At times, he makes it clear that he senses that his views on art are inadequate. At other moments, he opens a window on the relationship of art to the larger world. In “The Moment of Cubism” (1967), for example, he provided a concise summary of the social conditions that had given rise of cubism 60 years earlier and looked at the relationship of this school of art to social life. Whatever else one may say about his judgments on cubism, he attempted to link the style as a new way of understanding the emerging world of mass production, skyscrapers and mass transit.
His fiction tended to focus on intimate situations set against the backdrop of historical events or social processes: the peasant migrating to work in a factory, an exiled left-wing Hungarian artist at the time of the 1956 uprising, a Don Juan on the eve of the first World War. Unsurprisingly, the images he uses in these works are precise and evocative, though the social and historical issues are seen somewhat subjectively and do not take on an objective life of their own. The novels are intelligent, if not inspired.

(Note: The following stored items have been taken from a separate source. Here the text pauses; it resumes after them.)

/-- For skew `B` (`⟪Bx, x⟫ = 0`), `e^{−ρB}` is a linear isometric isomorphism with inverse
`e^{ρB}` (`‖e^{cB}y‖ = ‖y‖` since `d/dc ‖e^{cB}y‖² = 0`; `e^{ρB}e^{−ρB} = e^{−ρB}e^{ρB} = 1`). [folklore] -/
theorem rss_exists_rot [CompleteSpace E] {B : E →L[ℝ] E} (hB : ∀ x, ⟪B x, x⟫ = 0) (ρ : ℝ) :
    ∃ L : E ≃ₗᵢ[ℝ] E, (∀ y, L y = NormedSpace.exp ((-ρ) • B) y) ∧
      ∀ y, L.symm y = NormedSpace.exp (ρ • B) y := by
  have h1 : NormedSpace.exp (ρ • B) * NormedSpace.exp ((-ρ) • B) = 1 := by
    rw [← rss_exp_add_smul, add_neg_cancel, zero_smul, NormedSpace.exp_zero]
  have h2 : NormedSpace.exp ((-ρ) • B) * NormedSpace.exp (ρ • B) = 1 := by
    rw [← rss_exp_add_smul, neg_add_cancel, zero_smul, NormedSpace.exp_zero]
  -- `‖e^{cB} y‖ = ‖y‖`: `d/dc ‖e^{cB}y‖² = 2⟪e^{cB}y, B e^{cB}y⟫ = 0`
  have hnorm : ∀ (c : ℝ) (y : E), ‖NormedSpace.exp (c • B) y‖ = ‖y‖ := by
    intro c y
    have hd : ∀ s : ℝ, HasDerivAt (fun s : ℝ => NormedSpace.exp (s • B) y)
        (B (NormedSpace.exp (s • B) y)) s := fun s => by
      simpa using (hasDerivAt_exp_smul_const' (𝕂 := ℝ) B s).clm_apply (hasDerivAt_const s y)
    have hd2 : ∀ s : ℝ, HasDerivAt (fun s : ℝ => ‖NormedSpace.exp (s • B) y‖ ^ 2) 0 s := by
      intro s
      have h := (hd s).norm_sq
      rw [real_inner_comm, hB, mul_zero] at h
      exact h
    have hconst := is_const_of_deriv_eq_zero (fun s => (hd2 s).differentiableAt)
      (fun s => (hd2 s).deriv) c 0
    simp only [zero_smul, NormedSpace.exp_zero, one_apply_eq_self] at hconst
    exact (sq_eq_sq₀ (norm_nonneg _) (norm_nonneg _)).1 hconst
  let e : E ≃ₗ[ℝ] E :=
    { toFun := fun y => NormedSpace.exp ((-ρ) • B) y
      map_add' := fun x y => map_add _ x y
      map_smul' := fun c x => by simp only [map_smul, RingHom.id_apply]
      invFun := fun y => NormedSpace.exp (ρ • B) y
      left_inv := fun y => by
        show (NormedSpace.exp (ρ • B) * NormedSpace.exp ((-ρ) • B)) y = y
        rw [h1]; rfl
      right_inv := fun y => by
        show (NormedSpace.exp ((-ρ) • B) * NormedSpace.exp (ρ • B)) y = y
        rw [h2]; rfl }
  exact ⟨{ toLinearEquiv := e, norm_map' := fun y => hnorm (-ρ) y },
    fun y => rfl, fun y => rfl⟩
/-- **Series law for `P(a|b|c)`**: `P(a|b|c) = P(a↮c,b↮c) − w₁'w₂'` with `w₁' = P(a↮₁c,m↮₁c) − P₁(a|m|c)`,
`w₂' = P(m↮₂c,b↮₂c) − P₂(m|b|c)`. [folklore] -/
theorem series_law_n (w : Sym2 V → unitInterval) (h₁ : ∀ e ∈ (↑E₁ : Set (Sym2 V)), ∀ z ∈ e, z ∈ V₁) (h₂ : ∀ e ∈ (↑E₂ : Set (Sym2 V)), ∀ z ∈ e, z ∈ V₂)
    (hS : V₁ ∩ V₂ ⊆ {m, c}) (haV₂ : a ∉ V₂) (hbV₁ : b ∉ V₁)
    (ham : a ≠ m) (hac : a ≠ c) (hab : a ≠ b) (hbm : b ≠ m) (hbc : b ≠ c) (hmc : m ≠ c) (hdisj : Disjoint E₁ E₂) :
    (prodBernoulli w).real ({ω : Set (Sym2 V) | ¬(openGraph (ω ∩ ((↑E₁ : Set (Sym2 V)) ∪ ↑E₂))).Reachable a b} ∩ {ω : Set (Sym2 V) | ¬(openGraph (ω ∩ ((↑E₁ : Set (Sym2 V)) ∪ ↑E₂))).Reachable a c} ∩ {ω : Set (Sym2 V) | ¬(openGraph (ω ∩ ((↑E₁ : Set (Sym2 V)) ∪ ↑E₂))).Reachable b c}) =
      (prodBernoulli w).real ({ω : Set (Sym2 V) | ¬(openGraph (ω ∩ ((↑E₁ : Set (Sym2 V)) ∪ ↑E₂))).Reachable a c} ∩ {ω : Set (Sym2 V) | ¬(openGraph (ω ∩ ((↑E₁ : Set (Sym2 V)) ∪ ↑E₂))).Reachable b c}) -
        ((prodBernoulli w).real ({ω : Set (Sym2 V) | ¬(openGraph (ω ∩ (↑E₁ : Set (Sym2 V)))).Reachable a c} ∩ {ω : Set (Sym2 V) | ¬(openGraph (ω ∩ (↑E₁ : Set (Sym2 V)))).Reachable m c}) -
            (prodBernoulli w).real ({ω : Set (Sym2 V) | ¬(openGraph (ω ∩ (↑E₁ : Set (Sym2 V)))).Reachable a m} ∩ {ω : Set (Sym2 V) | ¬(openGraph (ω ∩ (↑E₁ : Set (Sym2 V)))).Reachable a c} ∩ {ω : Set (Sym2 V) | ¬(openGraph (ω ∩ (↑E₁ : Set (Sym2 V)))).Reachable m c})) *
          ((prodBernoulli w).real ({ω : Set (Sym2 V) | ¬(openGraph (ω ∩ (↑E₂ : Set (Sym2 V)))).Reachable m c} ∩ {ω : Set (Sym2 V) | ¬(openGraph (ω ∩ (↑E₂ : Set (Sym2 V)))).Reachable b c}) -
            (prodBernoulli w).real ({ω : Set (Sym2 V) | ¬(openGraph (ω ∩ (↑E₂ : Set (Sym2 V)))).Reachable m b} ∩ {ω : Set (Sym2 V) | ¬(openGraph (ω ∩ (↑E₂ : Set (Sym2 V)))).Reachable m c} ∩ {ω : Set (Sym2 V) | ¬(openGraph (ω ∩ (↑E₂ : Set (Sym2 V)))).Reachable b c})) := by
  have hm : ∀ S : Set (Set (Sym2 V)), MeasurableSet S := fun S => MeasurableSet.of_discrete
  have eN : {ω : Set (Sym2 V) | ¬(openGraph (ω ∩ ((↑E₁ : Set (Sym2 V)) ∪ ↑E₂))).Reachable a b} ∩ {ω : Set (Sym2 V) | ¬(openGraph (ω ∩ ((↑E₁ : Set (Sym2 V)) ∪ ↑E₂))).Reachable a c} ∩ {ω : Set (Sym2 V) | ¬(openGraph (ω ∩ ((↑E₁ : Set (Sym2 V)) ∪ ↑E₂))).Reachable b c} =
      ({ω : Set (Sym2 V) | ¬(openGraph (ω ∩ ((↑E₁ : Set (Sym2 V)) ∪ ↑E₂))).Reachable a c} ∩ {ω : Set (Sym2 V) | ¬(openGraph (ω ∩ ((↑E₁ : Set (Sym2 V)) ∪ ↑E₂))).Reachable b c}) \
        ({ω : Set (Sym2 V) | ¬(openGraph (ω ∩ (↑E₁ : Set (Sym2 V)))).Reachable a c ∧ (openGraph ((ω ∩ (↑E₁ : Set (Sym2 V))) \ {e : Sym2 V | c ∈ e})).Reachable a m} ∩ {ω : Set (Sym2 V) | ¬(openGraph (ω ∩ (↑E₂ : Set (Sym2 V)))).Reachable b c ∧ (openGraph ((ω ∩ (↑E₂ : Set (Sym2 V))) \ {e : Sym2 V | c ∈ e})).Reachable m b}) := by
    ext ω
    have h1 := (pointwise h₁ h₂ hS haV₂ hbV₁ ham hac hab hbm hbc hmc ω).1; have h2 := (pointwise h₁ h₂ hS haV₂ hbV₁ ham hac hab hbm hbc hmc ω).2.1; have h3 := (pointwise h₁ h₂ hS haV₂ hbV₁ ham hac hab hbm hbc hmc ω).2.2
    simp only [Set.mem_inter_iff, Set.mem_sdiff, Set.mem_setOf_eq]
    constructor
    · rintro ⟨⟨hDω, hAω⟩, hBω⟩
      refine ⟨⟨hAω, hBω⟩, fun hW => hDω ?_⟩
      exact (h3.2 ⟨hW.1.2, hW.2.2⟩).mono (openGraph_mono Set.sdiff_subset)
    · rintro ⟨⟨hAω, hBω⟩, hW⟩
      refine ⟨⟨fun hab' => hW ?_, hAω⟩, hBω⟩
      have hoff := h3.1 (GZGluingLaw.reach_off_of_reach hab' hAω)
      exact ⟨⟨(h1.1 hAω).1, hoff.1⟩, ⟨(h2.1 hBω).1, hoff.2⟩⟩
  have hsub : {ω : Set (Sym2 V) | ¬(openGraph (ω ∩ (↑E₁ : Set (Sym2 V)))).Reachable a c ∧ (openGraph ((ω ∩ (↑E₁ : Set (Sym2 V))) \ {e : Sym2 V | c ∈ e})).Reachable a m} ∩ {ω : Set (Sym2 V) | ¬(openGraph (ω ∩ (↑E₂ : Set (Sym2 V)))).Reachable b c ∧ (openGraph ((ω ∩ (↑E₂ : Set (Sym2 V))) \ {e : Sym2 V | c ∈ e})).Reachable m b} ⊆
      {ω : Set (Sym2 V) | ¬(openGraph (ω ∩ ((↑E₁ : Set (Sym2 V)) ∪ ↑E₂))).Reachable a c} ∩ {ω : Set (Sym2 V) | ¬(openGraph (ω ∩ ((↑E₁ : Set (Sym2 V)) ∪ ↑E₂))).Reachable b c} := by
    intro ω hω
    have h1 := (pointwise h₁ h₂ hS haV₂ hbV₁ ham hac hab hbm hbc hmc ω).1; have h2 := (pointwise h₁ h₂ hS haV₂ hbV₁ ham hac hab hbm hbc hmc ω).2.1
    simp only [Set.mem_inter_iff, Set.mem_setOf_eq] at h1 h2 hω ⊢
    refine ⟨h1.2 ⟨hω.1.1, Or.inr ?_⟩, h2.2 ⟨hω.2.1, Or.inr ?_⟩⟩
    · intro hmc'
      exact hω.2.1 (((hω.2.2.mono (openGraph_mono Set.sdiff_subset)).symm).trans hmc')
    · intro hmc'
      exact hω.1.1 ((hω.1.2.mono (openGraph_mono Set.sdiff_subset)).trans hmc')
  have eAT1 : {ω : Set (Sym2 V) | ¬(openGraph (ω ∩ (↑E₁ : Set (Sym2 V)))).Reachable a c ∧ (openGraph ((ω ∩ (↑E₁ : Set (Sym2 V))) \ {e : Sym2 V | c ∈ e})).Reachable a m} =
      ({ω : Set (Sym2 V) | ¬(openGraph (ω ∩ (↑E₁ : Set (Sym2 V)))).Reachable a c} ∩ {ω : Set (Sym2 V) | ¬(openGraph (ω ∩ (↑E₁ : Set (Sym2 V)))).Reachable m c}) \ ({ω : Set (Sym2 V) | ¬(openGraph (ω ∩ (↑E₁ : Set (Sym2 V)))).Reachable a m} ∩ {ω : Set (Sym2 V) | ¬(openGraph (ω ∩ (↑E₁ : Set (Sym2 V)))).Reachable a c} ∩ {ω : Set (Sym2 V) | ¬(openGraph (ω ∩ (↑E₁ : Set (Sym2 V)))).Reachable m c}) := by
    ext ω
    simp only [Set.mem_inter_iff, Set.mem_sdiff, Set.mem_setOf_eq]
    constructor
    · rintro ⟨hA', hT'⟩
      have ham' : (openGraph (ω ∩ (↑E₁ : Set (Sym2 V)))).Reachable a m := hT'.mono (openGraph_mono Set.sdiff_subset)
      exact ⟨⟨hA', fun h => hA' (ham'.trans h)⟩, fun h => h.1.1 ham'⟩
    · rintro ⟨⟨hA', hM'⟩, hN⟩
      refine ⟨hA', ?_⟩
      have ham' : (openGraph (ω ∩ (↑E₁ : Set (Sym2 V)))).Reachable a m := by
        by_contra h; exact hN ⟨⟨h, hA'⟩, hM'⟩
      exact GZGluingLaw.reach_off_of_reach ham' hA'
  have eBT2 : {ω : Set (Sym2 V) | ¬(openGraph (ω ∩ (↑E₂ : Set (Sym2 V)))).Reachable b c ∧ (openGraph ((ω ∩ (↑E₂ : Set (Sym2 V))) \ {e : Sym2 V | c ∈ e})).Reachable m b} =
      ({ω : Set (Sym2 V) | ¬(openGraph (ω ∩ (↑E₂ : Set (Sym2 V)))).Reachable m c} ∩ {ω : Set (Sym2 V) | ¬(openGraph (ω ∩ (↑E₂ : Set (Sym2 V)))).Reachable b c}) \ ({ω : Set (Sym2 V) | ¬(openGraph (ω ∩ (↑E₂ : Set (Sym2 V)))).Reachable m b} ∩ {ω : Set (Sym2 V) | ¬(openGraph (ω ∩ (↑E₂ : Set (Sym2 V)))).Reachable m c} ∩ {ω : Set (Sym2 V) | ¬(openGraph (ω ∩ (↑E₂ : Set (Sym2 V)))).Reachable b c}) := by
    ext ω
    simp only [Set.mem_inter_iff, Set.mem_sdiff, Set.mem_setOf_eq]
    constructor
    · rintro ⟨hB', hT'⟩
      have hmb' : (openGraph (ω ∩ (↑E₂ : Set (Sym2 V)))).Reachable m b := hT'.mono (openGraph_mono Set.sdiff_subset)
      exact ⟨⟨fun h => hB' (hmb'.symm.trans h), hB'⟩, fun h => h.1.1 hmb'⟩
    · rintro ⟨⟨hM', hB'⟩, hN⟩
      refine ⟨hB', ?_⟩
      have hmb' : (openGraph (ω ∩ (↑E₂ : Set (Sym2 V)))).Reachable m b := by
        by_contra h; exact hN ⟨⟨h, hM'⟩, hB'⟩
      exact GZGluingLaw.reach_off_of_reach hmb' hM'
  have mW12 : (prodBernoulli w).real ({ω : Set (Sym2 V) | ¬(openGraph (ω ∩ (↑E₁ : Set (Sym2 V)))).Reachable a c ∧ (openGraph ((ω ∩ (↑E₁ : Set (Sym2 V))) \ {e : Sym2 V | c ∈ e})).Reachable a m} ∩ {ω : Set (Sym2 V) | ¬(openGraph (ω ∩ (↑E₂ : Set (Sym2 V)))).Reachable b c ∧ (openGraph ((ω ∩ (↑E₂ : Set (Sym2 V))) \ {e : Sym2 V | c ∈ e})).Reachable m b}) =
      (prodBernoulli w).real {ω : Set (Sym2 V) | ¬(openGraph (ω ∩ (↑E₁ : Set (Sym2 V)))).Reachable a c ∧ (openGraph ((ω ∩ (↑E₁ : Set (Sym2 V))) \ {e : Sym2 V | c ∈ e})).Reachable a m} *
        (prodBernoulli w).real {ω : Set (Sym2 V) | ¬(openGraph (ω ∩ (↑E₂ : Set (Sym2 V)))).Reachable b c ∧ (openGraph ((ω ∩ (↑E₂ : Set (Sym2 V))) \ {e : Sym2 V | c ∈ e})).Reachable m b} :=
    indep w hdisj (fun η => ¬(openGraph η).Reachable a c ∧ (openGraph (η \ {e : Sym2 V | c ∈ e})).Reachable a m)
      (fun η => ¬(openGraph η).Reachable b c ∧ (openGraph (η \ {e : Sym2 V | c ∈ e})).Reachable m b)
  have mAT1 : (prodBernoulli w).real {ω : Set (Sym2 V) | ¬(openGraph (ω ∩ (↑E₁ : Set (Sym2 V)))).Reachable a c ∧ (openGraph ((ω ∩ (↑E₁ : Set (Sym2 V))) \ {e : Sym2 V | c ∈ e})).Reachable a m} =
      (prodBernoulli w).real ({ω : Set (Sym2 V) | ¬(openGraph (ω ∩ (↑E₁ : Set (Sym2 V)))).Reachable a c} ∩ {ω : Set (Sym2 V) | ¬(openGraph (ω ∩ (↑E₁ : Set (Sym2 V)))).Reachable m c}) -
        (prodBernoulli w).real ({ω : Set (Sym2 V) | ¬(openGraph (ω ∩ (↑E₁ : Set (Sym2 V)))).Reachable a m} ∩ {ω : Set (Sym2 V) | ¬(openGraph (ω ∩ (↑E₁ : Set (Sym2 V)))).Reachable a c} ∩ {ω : Set (Sym2 V) | ¬(openGraph (ω ∩ (↑E₁ : Set (Sym2 V)))).Reachable m c}) := by
    rw [eAT1]; exact measureReal_sdiff (fun ω hω => ⟨hω.1.2, hω.2⟩) (hm _)
  have mBT2 : (prodBernoulli w).real {ω : Set (Sym2 V) | ¬(openGraph (ω ∩ (↑E₂ : Set (Sym2 V)))).Reachable b c ∧ (openGraph ((ω ∩ (↑E₂ : Set (Sym2 V))) \ {e : Sym2 V | c ∈ e})).Reachable m b} =
      (prodBernoulli w).real ({ω : Set (Sym2 V) | ¬(openGraph (ω ∩ (↑E₂ : Set (Sym2 V)))).Reachable m c} ∩ {ω : Set (Sym2 V) | ¬(openGraph (ω ∩ (↑E₂ : Set (Sym2 V)))).Reachable b c}) -
        (prodBernoulli w).real ({ω : Set (Sym2 V) | ¬(openGraph (ω ∩ (↑E₂ : Set (Sym2 V)))).Reachable m b} ∩ {ω : Set (Sym2 V) | ¬(openGraph (ω ∩ (↑E₂ : Set (Sym2 V)))).Reachable m c} ∩ {ω : Set (Sym2 V) | ¬(openGraph (ω ∩ (↑E₂ : Set (Sym2 V)))).Reachable b c}) := by
    rw [eBT2]; exact measureReal_sdiff (fun ω hω => ⟨hω.1.2, hω.2⟩) (hm _)
  rw [eN, measureReal_sdiff hsub (hm _), mW12, mAT1, mBT2]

Berger’s attitude toward contemporary events tracked those of a generation of more or less disappointed European leftists. In August 1991 Soviet Stalinist leader Mikhail Gorbachev was his hero, and Berger tells us that, “the free market carries with it the right to dream.” As time passed, he remained at odds with a world that he saw as filled with tremendous suffering: in 2005 he affirmed that he was still a Marxist, but he offered only moral and not historical or scientific grounds for this label. He also told an interviewer that he was, in a general way, a believer.
Berger matured and worked during a period of the relative isolation of revolutionary Marxism under the impact of the decades-long protracted degeneration of the Soviet Union and the dominance of various bureaucracies over the working class. Like many artists and thinkers of his time he was sensitive and sympathetic to the strivings of the oppressed, but overwhelmed by the delay of social revolution caused by Stalinism and Social Democracy, which dominated cultural life in postwar Europe. It was a historical interlude, but one that still held powerful sway at the time Berger formed many of his ideas. On the whole, the period had a damaging effect on his understanding of art.